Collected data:
import Summits.SmoothPoincare4.SmoothPoincare4.Theorems.CylinderEntropyCylinderRungTwoLimitHeightUnique
import Summits.SmoothPoincare4.SmoothPoincare4.Theorems.CylinderEntropyCylinderRungTwoHeightsConvergeOfUnique
import Summits.SmoothPoincare4.SmoothPoincare4.Theorems.CylinderEntropyCylinderRungTwoShiftLemma
import Summits.SmoothPoincare4.SmoothPoincare4.Theorems.CylinderEntropyCylinderRungTwoProductLimitOnSlice
import Mathlib.Order.Filter.AtTopBot.CountablyGenerated
import HarnessLib

/-!
# Route `CylinderEntropy`, crux `CylinderRungTwo` (stmt-SmoothPoincare4-7631), line `killing-flux`:
# the area measures of a thin immortal cylinder flow converge to a multiple of one slice
# (registered helper `helper_measureConvergesToSlice`; lead c4, "relaxation up to multiplicity", A5b)

Along a smooth mean curvature flow `IsCylinderMCF M F ν T` of closed embedded cross-sections of
`N = S⁴ × ℝ ⊂ ℝ⁶` with thin slices (`λ_cyl(M_t) < 2` for `t ≥ T`) there is a height `c` such that
(i) the heights `(F s x)₅` converge to `c` uniformly in `x ∈ M` as `s → ∞`, and (ii) for every `C¹`
test function `φ : ℝ⁶ → ℝ` bounded together with its derivative on `N`, the area integrals
`∫ φ d((F s)^* μH⁴)` converge to `(A_∞ / vol(S⁴)) ∫_{S⁴} φ(y, c) dμH⁴(y)`, `A_∞ = inf_{t ≥ T} μH⁴(M_t)`:
the measure-theoretic form ("relaxation up to multiplicity") of the convergence of the cross-sections
to the slice `S⁴ × {c}` with multiplicity `A_∞ / vol(S⁴) ∈ [1, 2)`.

Proof (everything below is landed machinery of the line).
* (i) is the composition of the landed `helper_heightsConvergeOfUnique` with `helper_limitHeightUnique`.
* The areas `μH⁴(M_s)` are antitone on `[T, ∞)` (dissipation budget), hence tend to `A_∞`
  (`tendsto_measure_range`).
* REDUCTION TO GOOD TIMES (`exists_goodTime_retraction`): by `helper_goodTimes` every unit window
  `[s - 1, s]` contains a good time `r(s)` whose slice energy is at most the window dissipation
  `W(s - 1) → 0`, and by the shift lemma (`helper_shiftLemma`)
  `|∫ φ dμ_s - ∫ φ dμ_{r(s)}| ≤ A₀ W(s-1) + A₁ √(μH⁴(M_T) W(s-1)) → 0`.
* LIMIT ALONG GOOD SEQUENCES (`exists_subseq_tendsto_integral`): along any sequence of times
  `t n → ∞` with slice energies `→ 0`, after a tail shift making the areas `≤ A_∞ + 1`, sequential
  Prokhorov (`helper_limitMeasureExists`) gives a subsequence whose area measures converge weakly to a
  finite `μ` of mass `A_∞` carried by a slab of `N`; the product-test identities pass to the limit
  (`helper_productTestLimit`, `‖∂_r F‖² = H²`) and `μ` has the product property
  (`helper_equidistribution`); by (i) the bounded continuous cut-offs `min 1 (|z₅ - c| - η)⁺` have
  eventually vanishing slice integrals, so `μ {z₅ ≠ c} = 0` (`measure_ne_height_eq_zero`), and
  `helper_productLimitOnSlice` identifies `μ = (A_∞ / vol(S⁴)) · (uniform measure of S⁴ × {c})`;
  finally `φ` agrees on `N` with the bounded continuous clamp `max (-A₀) (min A₀ φ)`
  (`exists_bcf_eqOn`), to which the weak convergence applies.
* ASSEMBLY: `atTop` on `ℝ` is countably generated, so by the subsequence principle
  (`Filter.tendsto_of_subseq_tendsto`) it suffices to extract from every sequence `s n → ∞` a
  subsequence along which `∫ φ dμ_{s n}` converges to the limit: take the good times `r(s n)` and the
  subsequence of the previous step; the difference `∫ φ dμ_{s n} - ∫ φ dμ_{r(s n)}` tends to `0`.

Everything here is PROVED (no `sorry`, no definitions, no named facts).

References: K. A. Brakke, *The motion of a surface by its mean curvature* (1978), §3 (mass continuity
and limits of the area measures along the flow); P. Billingsley, *Convergence of probability measures*
(1999), Thms. 2.1 and 5.1.
-/

-- the prescribed namespace `Summit.SmoothPoincare4.SmoothPoincare4.…` repeats `SmoothPoincare4`
set_option linter.dupNamespace false

noncomputable section

open Bundle Set Function Filter MeasureTheory Module
open scoped Manifold ContDiff Topology RealInnerProductSpace BigOperators ENNReal NNReal

namespace Summit.SmoothPoincare4.SmoothPoincare4.Cruxes.CylinderRungTwo.KillingFlux

open Literature.Geometry.Riemannian Literature.Geometry.Riemannian.EuclideanHypersurface
open Literature.Geometry.Lorentzian Literature.Geometry.Lorentzian.PseudoRiemannianMetric
open Literature.Geometry.Riemannian.SphericalCylinderEntropy (cylEntropy truncL)
open Literature.Geometry.Manifold.CylinderSlice (padL axis sum_sq_eq_one)
open Summit.SmoothPoincare4.SmoothPoincare4.Theorems.CylinderRungTwo.KillingFlux (vert_mem_Ncyl)
open LiminfDensityAlongGoodTimes

namespace MeasureConvergesToSlice

/-! ## Two lemmas of pure measure theory on `ℝ⁶` -/

/-- **A weak limit of slices whose heights concentrate is carried by one height slice.**  If the
area measures `μH⁴ ⌊ range (ι k)` converge against bounded continuous functions to the finite measure
`μ` and for every `η > 0` eventually all heights `(ι k x)₅` lie within `η` of `c`, then
`μ {z₅ ≠ c} = 0`:
the bounded continuous cut-off `min 1 (|z₅ - c| - η)⁺ ≥ 0` has eventually vanishing slice integrals,
so its `μ`-integral vanishes and `μ {η < |z₅ - c|} = 0`; let `η = 1/(n+1) ↓ 0`. [folklore] -/
theorem measure_ne_height_eq_zero {M : Type*} (ι : ℕ → M → EuclideanSpace ℝ (Fin 6))
    (μ : Measure (EuclideanSpace ℝ (Fin 6))) [IsFiniteMeasure μ]
    (hweak : ∀ g : BoundedContinuousFunction (EuclideanSpace ℝ (Fin 6)) ℝ,
      Tendsto (fun k => ∫ z in range (ι k), g z ∂(μH[4] : Measure (EuclideanSpace ℝ (Fin 6))))
        atTop (𝓝 (∫ z, g z ∂μ)))
    {c : ℝ} (hc : ∀ η : ℝ, 0 < η → ∀ᶠ k in atTop, ∀ x, |ι k x 5 - c| < η) :
    μ {z : EuclideanSpace ℝ (Fin 6) | z 5 ≠ c} = 0 := by
  have h5 : Continuous fun z : EuclideanSpace ℝ (Fin 6) => z 5 := PiLp.continuous_apply 2 _ 5
  -- for each `η > 0`, `μ {η < |z₅ - c|} = 0`
  have hη : ∀ η : ℝ, 0 < η → μ {z : EuclideanSpace ℝ (Fin 6) | η < |z 5 - c|} = 0 := by
    intro η hη
    -- the cut-off `g z = min 1 (max 0 (|z₅ - c| - η))`
    let g : BoundedContinuousFunction (EuclideanSpace ℝ (Fin 6)) ℝ :=
      BoundedContinuousFunction.ofNormedAddCommGroup (fun z => min 1 (max 0 (|z 5 - c| - η)))
      (continuous_const.min (continuous_const.max ((h5.sub continuous_const).abs.sub
        continuous_const))) 1 (fun z => by
        rw [Real.norm_eq_abs, abs_le]
        exact ⟨by linarith [le_min zero_le_one (le_max_left 0 (|z 5 - c| - η))], min_le_left _ _⟩)
    have hg : ∀ z, g z = min 1 (max 0 (|z 5 - c| - η)) := fun z => rfl
    have hg0 : ∀ z, 0 ≤ g z := fun z => le_min zero_le_one (le_max_left _ _)
    have hgpos : ∀ z : EuclideanSpace ℝ (Fin 6), η < |z 5 - c| → 0 < g z := fun z hz =>
      lt_min one_pos (lt_max_of_lt_right (sub_pos.2 hz))
    have hgzero : ∀ z : EuclideanSpace ℝ (Fin 6), |z 5 - c| < η → g z = 0 := fun z hz => by
      rw [hg, max_eq_left (sub_nonpos.2 hz.le), min_eq_right zero_le_one]
    -- the slice integrals vanish eventually, hence so does `∫ g dμ`
    have hev : ∀ᶠ k in atTop,
        ∫ z in range (ι k), g z ∂(μH[4] : Measure (EuclideanSpace ℝ (Fin 6))) = 0 := by
      filter_upwards [hc η hη] with k hk
      refine setIntegral_eq_zero_of_forall_eq_zero fun z hz => ?_
      obtain ⟨x, rfl⟩ := hz
      exact hgzero _ (hk x)
    have hlim0 : ∫ z, g z ∂μ = 0 :=
      tendsto_nhds_unique (hweak g) (tendsto_const_nhds.congr' (EventuallyEq.symm hev))
    have hae : μ {z | g z ≠ 0} = 0 := by
      have h := (integral_eq_zero_iff_of_nonneg (fun z => hg0 z) (g.integrable μ)).1 hlim0
      rw [Filter.EventuallyEq, ae_iff] at h
      simpa using h
    exact measure_mono_null (fun z hz => (hgpos z hz).ne') hae
  -- `{z₅ ≠ c} ⊆ ⋃ₙ {1/(n+1) < |z₅ - c|}`
  refine measure_mono_null (fun z hz => ?_)
    (measure_iUnion_null fun n : ℕ => hη (1 / ((n : ℝ) + 1)) Nat.one_div_pos_of_nat)
  obtain ⟨n, hn⟩ := exists_nat_one_div_lt (abs_pos.2 (sub_ne_zero.2 hz))
  exact mem_iUnion.2 ⟨n, hn⟩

_Activity_:
All lines with the word "Literature" are needed; pull them from the entries and copy each.

_Solution to the problem_:
open Literature.Geometry.Riemannian Literature.Geometry.Riemannian.EuclideanHypersurface
open Literature.Geometry.Lorentzian Literature.Geometry.Lorentzian.PseudoRiemannianMetric
open Literature.Geometry.Riemannian.SphericalCylinderEntropy (cylEntropy truncL)
open Literature.Geometry.Manifold.CylinderSlice (padL axis sum_sq_eq_one)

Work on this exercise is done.